■ About this task
Transcribe the data below verbatim from the line with "rw [ENNReal.tsum_mul_left, ENNReal.tsum_comm]" to the line with "n + 1, F => by". Include both of those lines.

┏━━

/-- **At a good SUPERSINGULAR `2`: `#E(ℚ₂)[2] = 1`** (no `ℚ₂`-root; the height-`2` formal group has no `2`-torsion).
[cite: SilvermanAEC2009, VII.2 and IV] -/
theorem natCard_torsionBy_two_padic_two_eq_one_of_goodSS (hss : GoodSS W 2) :
    Nat.card (AddSubgroup.torsionBy (W.baseChange ℚ_[2]).toAffine.Point (2 : ℤ)) = 1 := by
  haveI : Fact (Nat.Prime 2) := ⟨Nat.prime_two⟩
  rw [natCard_torsionBy_two_baseChange_eq]
  have h0 : Multiset.card ((W.twoTorsionPolynomial.toPoly).map (algebraMap ℚ ℚ_[2])).roots = 0 := by
    rw [Multiset.card_eq_zero, Multiset.eq_zero_iff_forall_notMem]
    intro x hx
    have hp0 : (W.twoTorsionPolynomial.toPoly).map (algebraMap ℚ ℚ_[2]) ≠ 0 :=
      Polynomial.map_ne_zero (Cubic.ne_zero_of_a_ne_zero (by norm_num [twoTorsionPolynomial]))
    rw [Polynomial.mem_roots hp0, IsRoot.def, eval_map, ← aeval_def] at hx
    apply not_exists_padic_root_twoDivisionCubic_of_goodSS_two W hss
    refine ⟨x, ?_⟩
    have : aeval x W.twoTorsionPolynomial.toPoly =
        4 * x ^ 3 + (W.b₂ : ℚ_[2]) * x ^ 2 + 2 * (W.b₄ : ℚ_[2]) * x + (W.b₆ : ℚ_[2]) := by
      simp only [WeierstrassCurve.twoTorsionPolynomial, Cubic.toPoly, map_add, map_mul, aeval_C, aeval_X, map_pow,
        eq_ratCast]
      push_cast
      ring
    rw [← this]; exact hx
  rw [h0]

/-! ## §4. The multiplicative primes -/

/-- **At an odd MULTIPLICATIVE prime: `#E(ℚ_ℓ)[2] = 4 ⟺ Δ ∈ ℚ_ℓ×²`, `= 2` otherwise** (Tate's `2`-torsion point is always rational).
[cite: SilvermanAEC2009, C.14] -/
theorem natCard_torsionBy_two_padic_eq_of_mult_odd {ℓ : ℕ} [Fact ℓ.Prime] (hℓ : ℓ ≠ 2) (hm : Mult W ℓ) :
    Nat.card (AddSubgroup.torsionBy (W.baseChange ℚ_[ℓ]).toAffine.Point (2 : ℤ)) =
      if IsSquare ((W.Δ : ℚ) : ℚ_[ℓ]) then 4 else 2 := by
  rw [natCard_torsionBy_two_baseChange_eq]
  split_ifs with h
  · rw [(card_roots_twoTorsionPolynomial_padic_eq_three_iff_of_mult_odd W hℓ hm).mpr h]
  · rw [card_roots_twoTorsionPolynomial_padic_eq_one_of_mult_odd_of_not_isSquare W hℓ hm h]

/-- **`#E(ℚ_ℓ)[2] ≥ 2` (indeed `∈ {2, 4}`) at every odd multiplicative prime.** [cite: SilvermanAEC2009, C.14] -/
theorem natCard_torsionBy_two_padic_eq_two_or_four_of_mult_odd {ℓ : ℕ} [Fact ℓ.Prime] (hℓ : ℓ ≠ 2) (hm : Mult W ℓ) :
    Nat.card (AddSubgroup.torsionBy (W.baseChange ℚ_[ℓ]).toAffine.Point (2 : ℤ)) = 2 ∨
      Nat.card (AddSubgroup.torsionBy (W.baseChange ℚ_[ℓ]).toAffine.Point (2 : ℤ)) = 4 := by
  rw [natCard_torsionBy_two_padic_eq_of_mult_odd W hℓ hm]
  split_ifs
  · exact Or.inr rfl
  · exact Or.inl rfl

/-- **Desk criterion in point currency**: at an odd multiplicative `ℓ` with `Δ_min = ℓᵃ·m`, `ℓ ∤ m`: `#E(ℚ_ℓ)[2] = 4 ⟺ a` even `∧ m` QR mod `ℓ`.
[cite: Serre1973, Ch. II §3.3 Thm 3] [cite: SilvermanAEC2009, C.14] -/
theorem natCard_torsionBy_two_padic_eq_four_iff_of_mult_odd {ℓ : ℕ} [Fact ℓ.Prime] (hℓ : ℓ ≠ 2) (hm : Mult W ℓ) {a : ℕ} {m : ℤ}
    (hΔ : minimalDiscriminantInt W = (ℓ : ℤ) ^ a * m) (hmℓ : ¬ (ℓ : ℤ) ∣ m) :
    Nat.card (AddSubgroup.torsionBy (W.baseChange ℚ_[ℓ]).toAffine.Point (2 : ℤ)) = 4 ↔ Even a ∧ IsSquare ((m : ℤ) : ZMod ℓ) := by
  rw [← card_roots_twoTorsionPolynomial_padic_eq_three_iff_even_and_isSquare_zmod_of_mult_odd W hℓ hm hΔ hmℓ,
    natCard_torsionBy_two_baseChange_eq]
  omega

/-- **`Δ ∈ ℚ×²` ((γ₁) / full `2`-torsion) ⇒ `#E(ℚ_ℓ)[2] = 4` at EVERY multiplicative prime `ℓ`** (`ℓ = 2` included).
[cite: SilvermanAEC2009, C.14 and VII.2] -/
theorem natCard_torsionBy_two_padic_eq_four_of_mult_of_isSquare {ℓ : ℕ} [Fact ℓ.Prime] (hm : Mult W ℓ) (hΔ : IsSquare W.Δ) :
    Nat.card (AddSubgroup.torsionBy (W.baseChange ℚ_[ℓ]).toAffine.Point (2 : ℤ)) = 4 := by
  rw [natCard_torsionBy_two_baseChange_eq, card_roots_twoTorsionPolynomial_padic_eq_three_of_mult_of_isSquare W hm hΔ]

/-- **On (γ₂) (`−Δ ∈ ℚ×²`), at an odd multiplicative `ℓ`: `#E(ℚ_ℓ)[2] = 4 ⟺ ℓ ≡ 1 (mod 4)`.** [cite: Serre1973, Ch. II §3.3 Thm 3] -/
theorem natCard_torsionBy_two_padic_eq_four_iff_mod_four_of_mult_odd_of_isSquare_neg_Δ {ℓ : ℕ} [Fact ℓ.Prime] (hℓ : ℓ ≠ 2)
    (hm : Mult W ℓ) (h : IsSquare (-W.Δ)) :
    Nat.card (AddSubgroup.torsionBy (W.baseChange ℚ_[ℓ]).toAffine.Point (2 : ℤ)) = 4 ↔ ℓ % 4 = 1 := by
  rw [← card_roots_twoTorsionPolynomial_padic_eq_three_iff_mod_four_eq_one_of_mult_odd_of_isSquare_neg_Δ W hℓ hm h,
    natCard_torsionBy_two_baseChange_eq]
  omega
import Mathlib
import HarnessLib
import Summits.HubbardSuperconductivity.HubbardSuperconductivity.Theorems.KLProgrammeKLRegimeEngineTowerBlockIncrLevOriented
import Summits.HubbardSuperconductivity.HubbardSuperconductivity.Theorems.KLProgrammeKLRegimeEngineTowerBlockCovTalking

/-!
# «(ℓ)-LEV-DOOR-INST», ANY talking relation and the fine one (`c = 9`) — the oriented levelled block step on the tower's own increment
# (crux K3 ENGINE, stmt-HubbardSuperconductivity-20437 `KLRegimeEngineV17F2`, stub (b) v2, levels package (ℓ), cure of located item #10 «(ℓ)-LEV-ODD»;
#  cell gate-hubbard-kl, seat hubbard-kl-k3c3-p2 g15 — E1 / the LINK-F lane may rename or supersede)

`…TowerBlockIncrLevOriented.doorSum_klTowerIncr_le_oriented` (this seat, p678752) applies k3c2-p3's oriented door and E1's first-order
levelled door to the tower's own block with the COARSE talking relation (fat-support overlap, `c = 36`).  k3c2-p3's
`…TowerBlockCovTalking` (p678607) proves the FINE talking relation — common momentum ∧ equal spins ∧ opposite bar indices — with
`c = 9` (`card_talking_bgmFat_le_nine`, family index `≥ 1`).  This file re-threads the same composition

* §1 **`doorSum_klTowerIncr_le_oriented_of_ov`** — through ANY talking relation `ov` with count `c ≥ 1` supporting `S(F̃)ᵀ Γ S(F̃)`
  (the door's `(ov, c, hov, hCov)` kept as binders; (I2) discharged as before: `B := klTowerMeasLev`, position-only family `B′` by
  translation invariance; (I3) kept as the `Nl` hypotheses), and
* §2 **`doorSum_klTowerIncr_le_oriented9`** — through the fine relation: line constant `9·α`, for `2 ≤ dk` (so that the input family index
  `dk − 1 ≥ 1`).
Compositions of landed theorems; nothing about the model is asserted beyond them; nothing asserts (ℓ), any stub, K3 or superconductivity.
References: BGM 2006 §2.7 (2.66), (2.70)–(2.71a), §2.8 (2.76)–(2.84), (2.88)–(2.90), (2.97)–(2.98), App. A3, App. A4 (A4.5)–(A4.8)
[cite: BenfattoGiulianiMastropietro2006].
-/

noncomputable section
import Summits.CriticalPhenomena.PercolationContinuityZ3.Theorems.PercNearOneGluingNoHeavyLowerTailGZSPDefs
import Summits.CriticalPhenomena.PercolationContinuityZ3.Theorems.PercNearOneGluingNoHeavyLowerTailGZHubStep
import Summits.CriticalPhenomena.PercolationContinuityZ3.Theorems.PercNearOneGluingNoHeavyLowerTailGZSeriesStep
import HarnessLib

/-!
# `NoHeavyLowerTail` (stmt-CriticalPhenomena-4575) — support file: **THEOREM SP** — the logarithmic covariance bound
# `Cov(1{a ↔ c}, 1{b ↔ c}) ≤ P(ab|c)·log(P(a ↔ b off c)/P(ab|c))` on every two-terminal series–parallel hub network
# (prover `prim-ineq-prove-2` gen 12; memo `run/shared/lean/prim/prim-ineq-prove-2/THEOREM-SP.md`)

No definitions, no named facts, no sorries.  Setting: a finite vertex type `V`, independent edges (`prodBernoulli w` on
`Set (Sym2 V)`), three distinct vertices `a, b` (terminals) and `c` (the hub), and an edge set `E` which is a two-terminal
series–parallel hub network `GZSP.IsSPNet c E a b` (Defs file `…GZSPDefs`): built from single edges `ab` by attaching hub
edges `ac` / `bc` at terminals and by series / parallel composition.  Events are read on `ω ∩ E`:
`Aᶜ = {a ↮ c}`, `Bᶜ = {b ↮ c}`, `D = {a ↮ b}`, `T = {a ↔ b off c}` (pairs at `c` removed); `z = P(Aᶜ ∩ Bᶜ)`,
`n = P(D ∩ Aᶜ ∩ Bᶜ) = P(a|b|c)`, `w = z − n = P(ab|c)`, `θ = P(T) = P(a ↔ b off c)`, and
`Cov(1{a ↔ c}, 1{b ↔ c}) = P(Aᶜ ∩ Bᶜ) − P(Aᶜ)P(Bᶜ)`.

* `GZSP.IsSPNet.terminals_ne`, `left_mem`, `right_mem` — bookkeeping invariants of the syntax;
* `GZSP.sp_facts` — by induction over the syntax: the bound together with non-degeneracy `0 < n < z`, for all weights
  `0 < w(e) < 1` on `E` (steps: `GZHubStep.edge_facts`, `GZHubStep.hub_left_facts` / `hub_right_facts`,
  `GZSeriesStep.series_cov_le` + `GZSeriesLaw.series_law_z/n`, `GZGluingLaw.parallel_cov_le` + `parallel_law`);
* `GZSP.sp_cov_le` — **THEOREM SP**: `P(a↮c, b↮c) − P(a↮c)·P(b↮c) ≤ P(ab|c) · log (P(a ↔ b off c) / P(ab|c))` for every
  two-terminal series–parallel hub network with weights in `(0, 1)`.  Since `Cov(1{a↔c},1{b↔c}) = P(a↮c,b↮c) −
  P(a↮c)P(b↮c)` and `P(a ↔ b off c) ≤ 1`, this is Gladkov–Zimin Conj. 6.3 / Gladkov Conj. 10.1 with the explicit
  modulus `ε = δ log(1/δ)` on this class, uniformly in the hub geometry (the hub may be joined to any set of vertices of
  the network with any weights).  First core not covered: the Wheatstone bridge;
* `GZSP.sp_cov_le_mul_log_inv` — the same in the printed shape `P(a↔c, b↔c) − P(a↔c)P(b↔c) ≤ P(ab|c)·log(1/P(ab|c))`
  (`GZSP.cov_compl_eq`: covariance is unchanged under complementing both events; `P(a ↔ b off c) ≤ 1`).
-/

noncomputable section
import Summits.QuantumAdvantage.QuantumAdvantage.Theorems.CubicForrelationNearExactIsExactTwelveLevelSixH34Avoid

/-!
# Crux `CubicForrelation.NearExactIsExact` (stmt-QuantumAdvantage-14043) — n = 12, a level-`≥ 6` side: (H3)/(H4) on the 9-flat `Z` when the
  non-8-divisible part of the residual off `Z` has at most `31` points (ANY position)

Certificate seat `b2b-cforr-cert` (gen 23).  HONEST FRAMING: finite-slice lemmas (standard axioms, no `decide`) about cubic Boolean pairs on 12 bits;
a small generalisation of gen 15's `tw15_H34_avoid` (there: the bad points sit in two cosets of `V₀`), needed for the mixed configuration
"level-5(c) × level-6" at `Φ = 29/32`, where the partner's residual is `∓4` on (part of) a 16-point set `C`.  NOT summit progress.

* `sm_avoid_dirs`: greedy choice of three transversal directions whose seven translate families avoid `Z` and a bad set of `≤ 31` points.
* `sm_H34_small`: (H3) `4 ∣ Σ_{3-flat ⊂ Z} e` and (H4) `8 ∣ Σ_{4-flat ⊂ Z} e` for `e = u'' − (−1)^f`, `W_g = 64u''`, if `8 ∣ e` off `Z ∪ Bd`,
  `#Bd ≤ 31` (truncation of `u − 4s` as in `tw6_H34_tol`, localisation `ep_loc3`).

References: J. Ax (1964) / R. J. McEliece (1972); MacWilliams–Sloane (1977) Ch. 13 §3.  Axioms: the standard three.
-/

set_option linter.dupNamespace false -- D-0017: single-problem summit ⇒ `QuantumAdvantage.QuantumAdvantage` by design

noncomputable section

namespace Summit.QuantumAdvantage.QuantumAdvantage.Theorems.CubicForrelation.NearExactIsExact

open Finset
open Literature.Computability.QuantumComplexity
open Literature.Computability.QuantumComplexity.BuzetChailloux (bxor zeroVec bxor_bxor_cancel_left bxor_zeroVec zeroVec_bxor bxor_comm
  bxor_self)
open Literature.Computability.QuantumComplexity.DerivativeWalsh (W)
/-- **(7.5.8)–(7.5.12), abstract form**: if every forward block is bounded by `S` and the end
`sup_p Σ_{q,x} B₁(p,q) A₃(q,x)` by `E`, then `Σ_x Σ_p F(p) Σ_q B₁(p,q) Θ_n(q,x) ≤ (Σ F) Sⁿ E`.
[cite: HeydenreichVanDerHofstad2017, (7.5.8)–(7.5.12)] -/
theorem tsum_chain_le_aux {S E : ℝ≥0∞} (hS : ∀ p, ∑' q, ∑' r, kB1 T Tt p q * kB2 T q r ≤ S)
    (hE : ∀ p, ∑' q, ∑' x, kB1 T Tt p q * A3 T q.1 q.2 x ≤ E) :
    ∀ (n : ℕ) (F : X × X → ℝ≥0∞),
      ∑' x, ∑' p, F p * ∑' q, kB1 T Tt p q * theta T Tt n x q ≤ mass F * S ^ n * E
  | 0, F => by
    calc ∑' x, ∑' p, F p * ∑' q, kB1 T Tt p q * theta T Tt 0 x q
        = ∑' p, F p * ∑' q, ∑' x, kB1 T Tt p q * A3 T q.1 q.2 x := by
          rw [ENNReal.tsum_comm]
          refine tsum_congr fun p => ?_
          rw [ENNReal.tsum_mul_left, ENNReal.tsum_comm]
          rfl
      _ ≤ ∑' p, F p * E := ENNReal.tsum_le_tsum fun p => mul_le_mul' le_rfl (hE p)
      _ = mass F * S ^ 0 * E := by rw [ENNReal.tsum_mul_right, pow_zero, mul_one, mass_def]
  | n + 1, F => by
    have e1 : ∀ x, ∑' p, F p * ∑' q, kB1 T Tt p q * theta T Tt (n + 1) x q =
        ∑' r, pushB T Tt F r * ∑' r', kB1 T Tt r r' * theta T Tt n x r' := fun x => by
      simp only [theta_succ]
      exact tsum_push_block T Tt F _
    calc ∑' x, ∑' p, F p * ∑' q, kB1 T Tt p q * theta T Tt (n + 1) x q
        = ∑' x, ∑' r, pushB T Tt F r * ∑' r', kB1 T Tt r r' * theta T Tt n x r' := tsum_congr e1
      _ ≤ mass (pushB T Tt F) * S ^ n * E := tsum_chain_le_aux hS hE n _
      _ ≤ mass F * S * S ^ n * E := by gcongr; exact mass_pushB_le T Tt F hS
      _ = mass F * S ^ (n + 1) * E := by rw [pow_succ]; ring

/-- **(7.5.3), abstract form**: `Σ_x [rhs of (7.4.10) for Π^{(n+1)}] ≤ (Σ A₃(0,·,·)) Sⁿ E`.
[cite: HeydenreichVanDerHofstad2017, (7.5.3), (7.5.8)–(7.5.12)] -/
theorem tsum_chainN_le {S E : ℝ≥0∞} (hS : ∀ p, ∑' q, ∑' r, kB1 T Tt p q * kB2 T q r ≤ S)
    (hE : ∀ p, ∑' q, ∑' x, kB1 T Tt p q * A3 T q.1 q.2 x ≤ E) (n : ℕ) :
    ∑' x, chainN T Tt n x ≤ mass (sA3 T) * S ^ n * E :=
  tsum_chain_le_aux T Tt hS hE n (sA3 T)

end Forward

/-! #### Translation invariance and the backward mass recursion (Exercise 7.5) -/

section Backward

variable (T Tt : X → ℝ≥0∞)

/-- `triV` is translation invariant. [folklore] -/
theorem triV_shift (s u t c : X) : triV T (s + c) (u + c) (t + c) = triV T s u t := by
  rw [triV_def, triV_def,
    ← (Equiv.addRight c).tsum_eq fun a => T (a - (s + c)) * T (u + c - a) * T (t + c - a)]
  exact tsum_congr fun a => by
    simp only [Equiv.coe_addRight, add_sub_add_right_eq_sub]

/-- `B₁` is translation invariant. [folklore] -/
theorem kB1_shift (p q : X × X) (c : X) :
    kB1 T Tt (p.1 + c, p.2 + c) (q.1 + c, q.2 + c) = kB1 T Tt p q := by
  simp only [kB1_def, B1_def, add_sub_add_right_eq_sub]

/-- `B₂` is translation invariant. [folklore] -/
theorem kB2_shift (p q : X × X) (c : X) :
    kB2 T (p.1 + c, p.2 + c) (q.1 + c, q.2 + c) = kB2 T p q := by
  simp only [kB2_def, B2_def, B21_def, B22_def, add_sub_add_right_eq_sub, triV_shift]
  congr 3
  by_cases h : p.2 = q.1
  · rw [if_pos h, if_pos (by rw [h])]
  · rw [if_neg h, if_neg (fun h' => h (add_right_cancel h'))]

/-- **Translation covariance of `Θ_m`**: `Θ_m((z+c, t+c), x) = Θ_m((z,t), x - c)`. [folklore] -/
theorem theta_shift : ∀ (m : ℕ) (x c : X) (q : X × X),
    theta T Tt m x (q.1 + c, q.2 + c) = theta T Tt m (x - c) q
  | 0, x, c, q => by
    simp only [theta_zero, A3_def]
    rw [show x - (q.1 + c) = x - c - q.1 by abel, show x - (q.2 + c) = x - c - q.2 by abel,
      add_sub_add_right_eq_sub]
  | m + 1, x, c, p => by
    rw [theta_succ, theta_succ, ← tsum_pair_shift _ c]
    refine tsum_congr fun q => ?_
    rw [kB2_shift, ← tsum_pair_shift _ c]
    congr 1
    exact tsum_congr fun r => by rw [kB1_shift, theta_shift m x c r]

/-- `Σ_x Θ_m((z,t),x) = Σ_x Θ_m((0, t - z), x)`. [folklore] -/
theorem tsum_theta_eq (m : ℕ) (q : X × X) :
    ∑' x, theta T Tt m x q = ∑' x, theta T Tt m x (0, q.2 - q.1) := by
  have h : ∀ x, theta T Tt m x q = theta T Tt m (x - q.1) (0, q.2 - q.1) := fun x => by
    rw [← theta_shift T Tt m x q.1 (0, q.2 - q.1)]
    simp only [zero_add, sub_add_cancel]
  rw [tsum_congr h]
  exact tsum_comp_sub_right (fun x => theta T Tt m x (0, q.2 - q.1)) q.1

┗━━

■ Response
          rw [ENNReal.tsum_mul_left, ENNReal.tsum_comm]
          rfl
      _ ≤ ∑' p, F p * E := ENNReal.tsum_le_tsum fun p => mul_le_mul' le_rfl (hE p)
      _ = mass F * S ^ 0 * E := by rw [ENNReal.tsum_mul_right, pow_zero, mul_one, mass_def]
  | n + 1, F => by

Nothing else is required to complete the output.